• **Data shown**:
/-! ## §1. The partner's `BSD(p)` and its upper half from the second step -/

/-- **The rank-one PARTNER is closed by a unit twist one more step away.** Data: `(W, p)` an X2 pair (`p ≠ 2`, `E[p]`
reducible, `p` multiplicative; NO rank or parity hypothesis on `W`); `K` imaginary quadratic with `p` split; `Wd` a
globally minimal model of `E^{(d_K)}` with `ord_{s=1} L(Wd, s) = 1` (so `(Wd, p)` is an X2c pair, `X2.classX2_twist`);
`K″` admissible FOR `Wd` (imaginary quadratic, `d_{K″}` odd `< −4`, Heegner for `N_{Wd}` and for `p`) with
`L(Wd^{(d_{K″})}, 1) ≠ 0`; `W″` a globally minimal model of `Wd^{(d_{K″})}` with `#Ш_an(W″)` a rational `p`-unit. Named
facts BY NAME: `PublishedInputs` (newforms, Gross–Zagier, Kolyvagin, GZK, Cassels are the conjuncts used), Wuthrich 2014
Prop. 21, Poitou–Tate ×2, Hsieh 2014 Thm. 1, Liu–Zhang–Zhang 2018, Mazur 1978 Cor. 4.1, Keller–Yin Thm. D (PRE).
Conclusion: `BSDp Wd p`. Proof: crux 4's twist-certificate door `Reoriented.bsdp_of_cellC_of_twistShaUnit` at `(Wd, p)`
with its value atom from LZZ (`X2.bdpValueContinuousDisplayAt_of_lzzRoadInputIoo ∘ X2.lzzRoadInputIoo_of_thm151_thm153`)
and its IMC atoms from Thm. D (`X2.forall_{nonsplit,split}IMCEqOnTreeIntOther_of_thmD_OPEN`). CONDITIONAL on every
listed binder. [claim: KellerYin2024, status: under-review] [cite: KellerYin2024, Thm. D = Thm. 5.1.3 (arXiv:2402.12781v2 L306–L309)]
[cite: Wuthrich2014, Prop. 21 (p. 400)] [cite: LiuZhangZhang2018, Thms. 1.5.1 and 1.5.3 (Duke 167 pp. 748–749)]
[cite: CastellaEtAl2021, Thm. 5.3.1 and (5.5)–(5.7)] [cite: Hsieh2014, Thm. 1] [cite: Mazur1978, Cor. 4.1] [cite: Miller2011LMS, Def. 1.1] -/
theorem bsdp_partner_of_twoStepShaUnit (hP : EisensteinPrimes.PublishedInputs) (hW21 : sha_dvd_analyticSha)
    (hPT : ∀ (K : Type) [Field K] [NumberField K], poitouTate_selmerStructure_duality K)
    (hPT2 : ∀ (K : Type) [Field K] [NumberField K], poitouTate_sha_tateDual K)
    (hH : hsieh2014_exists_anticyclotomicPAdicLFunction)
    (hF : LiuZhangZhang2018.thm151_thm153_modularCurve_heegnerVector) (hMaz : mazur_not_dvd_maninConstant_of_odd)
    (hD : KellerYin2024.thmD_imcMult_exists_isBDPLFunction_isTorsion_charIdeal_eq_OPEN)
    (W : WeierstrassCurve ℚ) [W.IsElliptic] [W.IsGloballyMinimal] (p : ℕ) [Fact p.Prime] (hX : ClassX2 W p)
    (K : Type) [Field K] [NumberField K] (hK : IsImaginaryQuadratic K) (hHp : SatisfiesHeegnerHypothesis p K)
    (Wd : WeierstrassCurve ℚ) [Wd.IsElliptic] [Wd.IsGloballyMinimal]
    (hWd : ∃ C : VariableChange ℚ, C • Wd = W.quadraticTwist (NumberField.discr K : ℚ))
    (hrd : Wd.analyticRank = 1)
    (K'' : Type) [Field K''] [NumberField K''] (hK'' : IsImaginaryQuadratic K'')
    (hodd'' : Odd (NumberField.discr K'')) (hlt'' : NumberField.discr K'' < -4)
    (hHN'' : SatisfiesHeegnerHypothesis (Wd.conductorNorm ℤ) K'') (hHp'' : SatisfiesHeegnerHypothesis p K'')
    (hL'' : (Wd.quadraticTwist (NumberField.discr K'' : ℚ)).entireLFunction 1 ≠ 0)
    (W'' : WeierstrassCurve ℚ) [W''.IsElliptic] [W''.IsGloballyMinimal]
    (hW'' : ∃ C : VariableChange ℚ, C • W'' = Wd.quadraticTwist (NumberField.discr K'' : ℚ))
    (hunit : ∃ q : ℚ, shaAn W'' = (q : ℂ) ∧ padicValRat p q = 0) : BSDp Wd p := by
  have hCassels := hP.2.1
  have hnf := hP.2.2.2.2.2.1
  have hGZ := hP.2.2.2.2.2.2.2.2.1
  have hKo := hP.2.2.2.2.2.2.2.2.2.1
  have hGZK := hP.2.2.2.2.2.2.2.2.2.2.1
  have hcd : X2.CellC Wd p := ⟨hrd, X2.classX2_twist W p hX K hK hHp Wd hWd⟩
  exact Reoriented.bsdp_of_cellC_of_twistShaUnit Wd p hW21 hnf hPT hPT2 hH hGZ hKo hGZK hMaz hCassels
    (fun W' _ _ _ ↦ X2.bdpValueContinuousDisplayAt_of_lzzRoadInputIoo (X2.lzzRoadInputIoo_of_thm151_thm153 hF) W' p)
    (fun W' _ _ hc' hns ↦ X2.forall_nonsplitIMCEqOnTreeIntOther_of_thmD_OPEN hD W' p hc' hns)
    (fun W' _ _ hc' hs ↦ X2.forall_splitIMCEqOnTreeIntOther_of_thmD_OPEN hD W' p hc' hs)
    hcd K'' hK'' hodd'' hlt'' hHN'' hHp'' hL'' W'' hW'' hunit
...
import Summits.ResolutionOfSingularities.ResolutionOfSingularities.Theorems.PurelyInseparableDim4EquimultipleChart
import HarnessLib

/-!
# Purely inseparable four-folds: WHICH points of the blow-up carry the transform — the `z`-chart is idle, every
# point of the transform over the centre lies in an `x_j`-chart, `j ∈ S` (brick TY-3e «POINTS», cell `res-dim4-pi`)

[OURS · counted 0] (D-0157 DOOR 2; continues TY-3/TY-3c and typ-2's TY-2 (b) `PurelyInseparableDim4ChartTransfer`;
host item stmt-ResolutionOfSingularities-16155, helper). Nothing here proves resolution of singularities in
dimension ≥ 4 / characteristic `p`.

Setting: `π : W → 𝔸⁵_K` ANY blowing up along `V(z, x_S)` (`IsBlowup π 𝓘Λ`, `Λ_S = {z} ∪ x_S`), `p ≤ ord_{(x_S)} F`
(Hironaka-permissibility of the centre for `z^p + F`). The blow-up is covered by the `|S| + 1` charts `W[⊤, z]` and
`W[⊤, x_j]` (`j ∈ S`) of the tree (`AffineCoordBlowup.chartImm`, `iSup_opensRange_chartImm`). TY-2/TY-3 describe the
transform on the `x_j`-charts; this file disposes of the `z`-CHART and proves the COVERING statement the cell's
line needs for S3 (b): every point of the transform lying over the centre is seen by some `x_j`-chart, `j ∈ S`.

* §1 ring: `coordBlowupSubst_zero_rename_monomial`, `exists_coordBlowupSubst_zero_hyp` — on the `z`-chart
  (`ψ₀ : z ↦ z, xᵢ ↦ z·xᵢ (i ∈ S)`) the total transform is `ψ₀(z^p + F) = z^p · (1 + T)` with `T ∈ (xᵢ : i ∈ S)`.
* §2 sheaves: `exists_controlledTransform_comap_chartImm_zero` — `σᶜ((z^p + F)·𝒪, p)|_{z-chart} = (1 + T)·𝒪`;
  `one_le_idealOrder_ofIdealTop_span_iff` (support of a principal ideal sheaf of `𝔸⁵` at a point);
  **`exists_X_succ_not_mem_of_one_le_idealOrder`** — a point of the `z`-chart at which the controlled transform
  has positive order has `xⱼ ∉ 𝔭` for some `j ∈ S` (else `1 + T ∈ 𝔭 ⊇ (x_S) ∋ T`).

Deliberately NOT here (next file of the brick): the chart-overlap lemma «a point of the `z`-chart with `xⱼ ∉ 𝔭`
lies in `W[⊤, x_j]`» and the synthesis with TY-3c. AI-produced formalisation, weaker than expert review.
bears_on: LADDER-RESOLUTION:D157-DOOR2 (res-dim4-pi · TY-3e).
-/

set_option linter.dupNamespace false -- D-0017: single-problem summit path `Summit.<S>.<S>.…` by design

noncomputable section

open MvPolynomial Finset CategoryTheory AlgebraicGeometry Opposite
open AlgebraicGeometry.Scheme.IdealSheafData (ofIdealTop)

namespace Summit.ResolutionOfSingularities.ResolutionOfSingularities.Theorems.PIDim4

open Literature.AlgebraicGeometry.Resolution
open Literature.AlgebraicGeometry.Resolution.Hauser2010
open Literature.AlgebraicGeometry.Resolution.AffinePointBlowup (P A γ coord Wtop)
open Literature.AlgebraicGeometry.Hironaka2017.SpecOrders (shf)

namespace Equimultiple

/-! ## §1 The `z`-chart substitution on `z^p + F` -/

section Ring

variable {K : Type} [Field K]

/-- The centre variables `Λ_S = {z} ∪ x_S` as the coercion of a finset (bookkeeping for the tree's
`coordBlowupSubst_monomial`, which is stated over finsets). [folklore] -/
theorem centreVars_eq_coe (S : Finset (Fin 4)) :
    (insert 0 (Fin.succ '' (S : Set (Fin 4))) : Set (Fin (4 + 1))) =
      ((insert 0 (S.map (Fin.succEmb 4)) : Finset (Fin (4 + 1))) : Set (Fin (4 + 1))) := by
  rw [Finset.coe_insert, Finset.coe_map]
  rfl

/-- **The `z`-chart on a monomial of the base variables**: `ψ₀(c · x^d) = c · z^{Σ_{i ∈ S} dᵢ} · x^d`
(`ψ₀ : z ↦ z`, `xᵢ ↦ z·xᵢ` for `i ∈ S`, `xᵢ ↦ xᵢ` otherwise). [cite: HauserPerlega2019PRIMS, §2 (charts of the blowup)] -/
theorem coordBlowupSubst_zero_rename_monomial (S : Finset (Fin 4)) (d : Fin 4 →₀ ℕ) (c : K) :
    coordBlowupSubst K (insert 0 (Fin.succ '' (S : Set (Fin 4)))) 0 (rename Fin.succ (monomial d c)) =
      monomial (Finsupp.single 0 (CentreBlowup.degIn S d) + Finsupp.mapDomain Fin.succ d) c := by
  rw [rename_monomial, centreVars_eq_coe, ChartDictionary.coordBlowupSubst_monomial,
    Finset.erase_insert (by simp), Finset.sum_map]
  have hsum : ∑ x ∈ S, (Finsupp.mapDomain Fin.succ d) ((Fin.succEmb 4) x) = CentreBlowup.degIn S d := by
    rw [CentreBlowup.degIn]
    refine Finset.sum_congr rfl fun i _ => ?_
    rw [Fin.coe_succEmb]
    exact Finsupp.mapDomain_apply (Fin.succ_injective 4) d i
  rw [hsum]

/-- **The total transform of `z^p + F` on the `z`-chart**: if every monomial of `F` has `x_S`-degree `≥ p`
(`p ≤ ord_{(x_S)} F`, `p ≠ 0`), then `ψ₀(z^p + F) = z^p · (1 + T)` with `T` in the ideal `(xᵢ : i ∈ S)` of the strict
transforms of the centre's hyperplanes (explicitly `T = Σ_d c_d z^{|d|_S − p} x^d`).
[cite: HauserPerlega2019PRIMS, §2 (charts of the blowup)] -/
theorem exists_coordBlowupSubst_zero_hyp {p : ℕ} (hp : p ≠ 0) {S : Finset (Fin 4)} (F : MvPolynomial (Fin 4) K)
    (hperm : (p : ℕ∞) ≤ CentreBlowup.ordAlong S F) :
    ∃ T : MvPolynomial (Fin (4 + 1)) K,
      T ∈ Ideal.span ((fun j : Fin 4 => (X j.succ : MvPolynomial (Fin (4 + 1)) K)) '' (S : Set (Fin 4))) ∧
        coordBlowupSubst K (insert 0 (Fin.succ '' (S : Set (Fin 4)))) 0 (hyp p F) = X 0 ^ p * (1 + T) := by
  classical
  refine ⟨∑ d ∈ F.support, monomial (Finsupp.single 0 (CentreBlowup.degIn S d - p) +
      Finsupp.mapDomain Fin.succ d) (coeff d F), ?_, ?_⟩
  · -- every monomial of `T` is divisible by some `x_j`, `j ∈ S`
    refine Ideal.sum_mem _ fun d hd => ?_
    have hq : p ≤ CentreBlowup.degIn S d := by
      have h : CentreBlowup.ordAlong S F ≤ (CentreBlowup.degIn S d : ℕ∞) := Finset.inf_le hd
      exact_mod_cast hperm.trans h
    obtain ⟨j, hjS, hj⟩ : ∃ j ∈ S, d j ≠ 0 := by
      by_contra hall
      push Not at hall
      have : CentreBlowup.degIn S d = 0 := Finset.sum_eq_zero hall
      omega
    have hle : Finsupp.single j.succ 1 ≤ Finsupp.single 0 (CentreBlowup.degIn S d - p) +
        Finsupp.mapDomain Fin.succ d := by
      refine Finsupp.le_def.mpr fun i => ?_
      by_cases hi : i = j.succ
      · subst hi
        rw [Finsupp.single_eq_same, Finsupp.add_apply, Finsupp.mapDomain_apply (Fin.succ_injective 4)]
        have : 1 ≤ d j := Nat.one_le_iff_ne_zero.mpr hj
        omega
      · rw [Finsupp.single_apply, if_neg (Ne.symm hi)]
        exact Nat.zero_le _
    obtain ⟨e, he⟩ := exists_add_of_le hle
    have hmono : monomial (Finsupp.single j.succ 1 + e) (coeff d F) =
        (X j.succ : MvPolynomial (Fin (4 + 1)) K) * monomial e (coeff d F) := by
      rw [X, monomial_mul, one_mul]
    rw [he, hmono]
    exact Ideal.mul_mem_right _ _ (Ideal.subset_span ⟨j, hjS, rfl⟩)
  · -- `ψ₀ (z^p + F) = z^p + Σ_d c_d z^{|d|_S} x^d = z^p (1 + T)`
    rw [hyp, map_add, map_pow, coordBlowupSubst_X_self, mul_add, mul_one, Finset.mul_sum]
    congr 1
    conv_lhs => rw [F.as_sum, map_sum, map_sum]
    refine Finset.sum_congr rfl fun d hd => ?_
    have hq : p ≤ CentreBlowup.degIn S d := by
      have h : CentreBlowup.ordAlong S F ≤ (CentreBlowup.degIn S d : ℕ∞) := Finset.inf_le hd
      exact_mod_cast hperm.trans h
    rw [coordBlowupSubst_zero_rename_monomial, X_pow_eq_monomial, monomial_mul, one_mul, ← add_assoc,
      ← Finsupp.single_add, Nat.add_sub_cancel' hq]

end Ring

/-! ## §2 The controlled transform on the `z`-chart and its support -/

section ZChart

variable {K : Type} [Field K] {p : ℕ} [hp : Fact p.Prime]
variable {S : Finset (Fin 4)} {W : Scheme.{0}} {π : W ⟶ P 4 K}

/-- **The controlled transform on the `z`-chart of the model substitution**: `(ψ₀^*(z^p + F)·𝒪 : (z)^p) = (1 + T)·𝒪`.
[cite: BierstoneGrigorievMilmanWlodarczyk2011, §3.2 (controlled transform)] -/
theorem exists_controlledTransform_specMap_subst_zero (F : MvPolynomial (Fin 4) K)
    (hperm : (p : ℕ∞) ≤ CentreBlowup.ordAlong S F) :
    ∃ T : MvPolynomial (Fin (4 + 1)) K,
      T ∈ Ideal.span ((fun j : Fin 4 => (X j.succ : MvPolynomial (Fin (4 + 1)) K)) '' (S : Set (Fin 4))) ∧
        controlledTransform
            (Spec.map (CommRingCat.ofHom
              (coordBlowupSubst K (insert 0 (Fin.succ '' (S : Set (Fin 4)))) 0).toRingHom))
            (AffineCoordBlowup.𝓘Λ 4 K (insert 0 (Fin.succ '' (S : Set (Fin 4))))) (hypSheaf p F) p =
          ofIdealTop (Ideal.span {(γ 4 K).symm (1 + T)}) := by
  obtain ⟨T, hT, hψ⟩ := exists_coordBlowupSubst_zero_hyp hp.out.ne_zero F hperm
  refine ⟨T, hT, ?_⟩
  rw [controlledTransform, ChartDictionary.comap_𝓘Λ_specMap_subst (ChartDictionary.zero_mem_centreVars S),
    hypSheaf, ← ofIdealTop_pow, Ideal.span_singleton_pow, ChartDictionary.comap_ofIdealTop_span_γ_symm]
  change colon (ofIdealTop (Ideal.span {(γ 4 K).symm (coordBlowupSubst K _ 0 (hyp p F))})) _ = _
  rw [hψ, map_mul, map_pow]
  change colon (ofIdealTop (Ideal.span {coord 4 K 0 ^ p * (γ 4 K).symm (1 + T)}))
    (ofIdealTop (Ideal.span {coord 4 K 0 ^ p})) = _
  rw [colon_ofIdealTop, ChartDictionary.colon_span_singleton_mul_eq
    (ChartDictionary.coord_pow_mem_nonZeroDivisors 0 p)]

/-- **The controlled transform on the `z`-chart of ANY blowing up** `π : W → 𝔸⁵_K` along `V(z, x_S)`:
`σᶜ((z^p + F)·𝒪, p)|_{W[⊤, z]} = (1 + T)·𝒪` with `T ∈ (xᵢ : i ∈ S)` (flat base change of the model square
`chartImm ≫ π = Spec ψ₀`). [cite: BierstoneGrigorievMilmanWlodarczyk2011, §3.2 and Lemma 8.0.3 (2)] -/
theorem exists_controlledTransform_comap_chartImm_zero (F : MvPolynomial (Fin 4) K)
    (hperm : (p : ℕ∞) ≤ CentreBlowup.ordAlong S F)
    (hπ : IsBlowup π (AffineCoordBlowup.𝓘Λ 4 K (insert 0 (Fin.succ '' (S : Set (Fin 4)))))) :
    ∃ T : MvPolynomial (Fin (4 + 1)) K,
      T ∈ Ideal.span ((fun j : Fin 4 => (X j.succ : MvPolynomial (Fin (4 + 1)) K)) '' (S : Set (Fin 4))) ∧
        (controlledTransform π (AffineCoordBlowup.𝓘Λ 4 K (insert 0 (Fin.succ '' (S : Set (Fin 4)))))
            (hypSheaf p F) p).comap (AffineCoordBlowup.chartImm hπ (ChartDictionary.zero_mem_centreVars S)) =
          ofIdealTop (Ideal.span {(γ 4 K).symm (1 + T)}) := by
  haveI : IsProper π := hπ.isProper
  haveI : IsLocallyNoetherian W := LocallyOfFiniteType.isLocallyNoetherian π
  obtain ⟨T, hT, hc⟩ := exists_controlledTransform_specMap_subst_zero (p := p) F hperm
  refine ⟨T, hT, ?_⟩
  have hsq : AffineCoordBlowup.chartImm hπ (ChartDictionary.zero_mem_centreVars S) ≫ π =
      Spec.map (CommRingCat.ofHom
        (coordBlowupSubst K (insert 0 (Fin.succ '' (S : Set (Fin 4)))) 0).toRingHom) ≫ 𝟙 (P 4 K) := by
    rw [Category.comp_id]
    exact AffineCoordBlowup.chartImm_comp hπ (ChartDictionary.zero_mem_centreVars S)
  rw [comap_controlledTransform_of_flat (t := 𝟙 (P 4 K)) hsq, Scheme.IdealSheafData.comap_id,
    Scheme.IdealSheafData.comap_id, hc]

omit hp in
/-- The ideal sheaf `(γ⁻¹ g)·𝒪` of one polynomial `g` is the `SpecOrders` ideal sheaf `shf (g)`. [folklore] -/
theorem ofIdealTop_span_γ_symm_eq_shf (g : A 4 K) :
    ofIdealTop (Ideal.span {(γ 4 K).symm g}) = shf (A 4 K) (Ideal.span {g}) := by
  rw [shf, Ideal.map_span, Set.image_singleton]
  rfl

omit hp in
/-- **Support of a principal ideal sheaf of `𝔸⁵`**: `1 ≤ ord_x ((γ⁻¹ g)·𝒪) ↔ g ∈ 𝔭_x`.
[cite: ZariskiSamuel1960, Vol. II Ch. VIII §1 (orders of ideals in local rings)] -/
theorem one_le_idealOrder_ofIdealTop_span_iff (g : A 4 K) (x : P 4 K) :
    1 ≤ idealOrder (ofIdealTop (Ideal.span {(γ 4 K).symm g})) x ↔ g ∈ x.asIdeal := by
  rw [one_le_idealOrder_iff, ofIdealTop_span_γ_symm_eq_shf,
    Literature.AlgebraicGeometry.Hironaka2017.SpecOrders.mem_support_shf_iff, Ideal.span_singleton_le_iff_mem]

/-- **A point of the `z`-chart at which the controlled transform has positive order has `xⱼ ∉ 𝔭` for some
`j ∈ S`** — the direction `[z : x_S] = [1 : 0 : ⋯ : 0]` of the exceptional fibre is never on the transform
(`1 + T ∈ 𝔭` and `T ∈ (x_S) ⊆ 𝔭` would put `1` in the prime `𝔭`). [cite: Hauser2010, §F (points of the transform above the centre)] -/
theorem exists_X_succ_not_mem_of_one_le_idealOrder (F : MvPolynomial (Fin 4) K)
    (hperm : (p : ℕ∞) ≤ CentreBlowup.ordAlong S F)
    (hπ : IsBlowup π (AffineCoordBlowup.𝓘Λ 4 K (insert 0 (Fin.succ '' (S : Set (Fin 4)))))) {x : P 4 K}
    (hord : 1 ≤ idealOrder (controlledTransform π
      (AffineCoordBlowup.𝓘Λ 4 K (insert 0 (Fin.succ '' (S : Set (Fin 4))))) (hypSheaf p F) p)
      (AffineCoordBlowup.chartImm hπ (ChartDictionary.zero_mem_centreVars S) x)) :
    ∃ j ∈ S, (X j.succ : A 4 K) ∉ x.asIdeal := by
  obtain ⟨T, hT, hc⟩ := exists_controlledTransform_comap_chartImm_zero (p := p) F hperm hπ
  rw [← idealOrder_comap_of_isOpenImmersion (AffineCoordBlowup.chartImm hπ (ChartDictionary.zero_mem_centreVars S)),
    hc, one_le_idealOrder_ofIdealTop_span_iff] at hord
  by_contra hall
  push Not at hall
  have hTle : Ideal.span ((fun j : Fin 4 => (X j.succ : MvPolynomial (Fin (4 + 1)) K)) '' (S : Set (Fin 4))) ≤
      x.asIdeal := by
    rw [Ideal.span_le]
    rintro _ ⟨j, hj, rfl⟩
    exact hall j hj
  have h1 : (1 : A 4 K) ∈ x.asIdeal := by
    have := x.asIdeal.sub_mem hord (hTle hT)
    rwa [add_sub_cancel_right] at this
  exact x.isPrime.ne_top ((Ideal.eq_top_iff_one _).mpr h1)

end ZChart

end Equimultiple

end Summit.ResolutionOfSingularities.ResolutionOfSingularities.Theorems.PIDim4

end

• **Problem to work on**: State how many lines of the records hold the string "coeff", and nothing else.

• **Finished task**: 3